#### Input for this task
+ + + +
import Literature.AnabelianGeometry.AbsoluteAnabelian.AbsTopII.EllipticCuspidalizationContent

/-!
# [AbsTopII] Cor 3.3 (iii)(a) content conjunct: consequences (PROOF-ONLY)

S. Mochizuki, *Topics in Absolute Anabelian Geometry II* [AbsTopII] (bib `MochizukiAbsTopII2013`,
kurims manuscript `paper:url-585b8d0ad0d9`), §3 Cor 3.3 (iii)(a) p. 68.

No definition.  PROVED: `EllipticCuspidalization.RealizesChain.hasProSigmaTerminalChainOfType` (the
content conjunct refines the recorded chain clause `HasProSigmaTerminalChainOfType … K.typeChain K.PiV`
of `EllipticCuspidalizationComparison.lean`, p409138) and
`EllipticCuspidalization.RealizesChain.projU_injective_of_sq_sub_one_eq_zero` (an EMPTY •-block —
`N² − 1 = 0` — forces the output's `Π_U ↠ Π_D` to be injective: the conjunct bites on outputs that
actually remove torsion points).  abc-iut-L4-t6 lineage; typed ≠ proved; nothing here bears on
[IUTchIII] Cor 3.12.
-/

open CategoryTheory Topology

universe u

namespace Literature.AnabelianGeometry.AbsoluteAnabelian.AbsTopII

open Literature.AlgebraicGeometry.Frobenioids (IsSlimGroup)
open FundamentalExtension

namespace EllipticCuspidalization

variable {E : FundamentalExtension.{u}} {K : EllipticCuspidalization E} {S : Set ℕ}
  {CD : CuspidalData E} {hP : IsSlimGroup E.arith} {hΔ : IsSlimGroup E.geom} {hne : E.geom ≠ ⊥}

/-- `RealizesChain` refines the recorded chain clause (same pro-`Σ` chain, same terminal isomorphism,
the second-to-last term `Π_v ≅ Π_V` over `G`). [cite: MochizukiAbsTopII2013, Cor 3.3 (iii)(a) p.68] -/
theorem RealizesChain.hasProSigmaTerminalChainOfType (h : K.RealizesChain S CD hP hΔ hne) :
    HasProSigmaTerminalChainOfType S CD hP hΔ hne K.typeChain K.PiV := by
  obtain ⟨c, hS, htype, hiso, s, t, v, -, -, hv, -, -, eV, -, -, gV, -, -, -, heV, -, -, -⟩ := h
  exact ⟨c, hS, htype, hiso, v, hv, eV, gV, heV⟩

/-- **The conjunct bites**: if the •-block is EMPTY (`N² − 1 = 0`), `RealizesChain` forces the
output's `Π_U ↠ Π_D` to be injective. [cite: MochizukiAbsTopII2013, Cor 3.3 (iii)(a) p.68] -/
theorem RealizesChain.projU_injective_of_sq_sub_one_eq_zero (h : K.RealizesChain S CD hP hΔ hne)
    (h0 : K.N ^ 2 - 1 = 0) : Function.Injective K.projU.arith := by
  obtain ⟨c, -, -, -, s, t, v, hst, -, -, eU, eD, -, -, -, -, ψ, -, -, -, hψs, -, hψt⟩ := h
  have hst' : s = t := Fin.ext (by omega)
  subst hst'
  intro x y hxy
  have hx := hψt x
  have hy := hψt y
  rw [hψs] at hx hy
  have : eD.symm (eU x) = eD.symm (eU y) := Subtype.ext (by rw [hx, hy, hxy])
  exact eU.injective (eD.symm.injective this)

end EllipticCuspidalization

end Literature.AnabelianGeometry.AbsoluteAnabelian.AbsTopII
+ + + +
#### The task
Exactly the lines from the one with "hψs, -, hψt⟩ := h" through the final line of the entries are to be returned, both ends included.

#### Solved exercise
  obtain ⟨c, -, -, -, s, t, v, hst, -, -, eU, eD, -, -, -, -, ψ, -, -, -, hψs, -, hψt⟩ := h
  have hst' : s = t := Fin.ext (by omega)
  subst hst'
  intro x y hxy
  have hx := hψt x
  have hy := hψt y
  rw [hψs] at hx hy
  have : eD.symm (eU x) = eD.symm (eU y) := Subtype.ext (by rw [hx, hy, hxy])
  exact eU.injective (eD.symm.injective this)

end EllipticCuspidalization

end Literature.AnabelianGeometry.AbsoluteAnabelian.AbsTopII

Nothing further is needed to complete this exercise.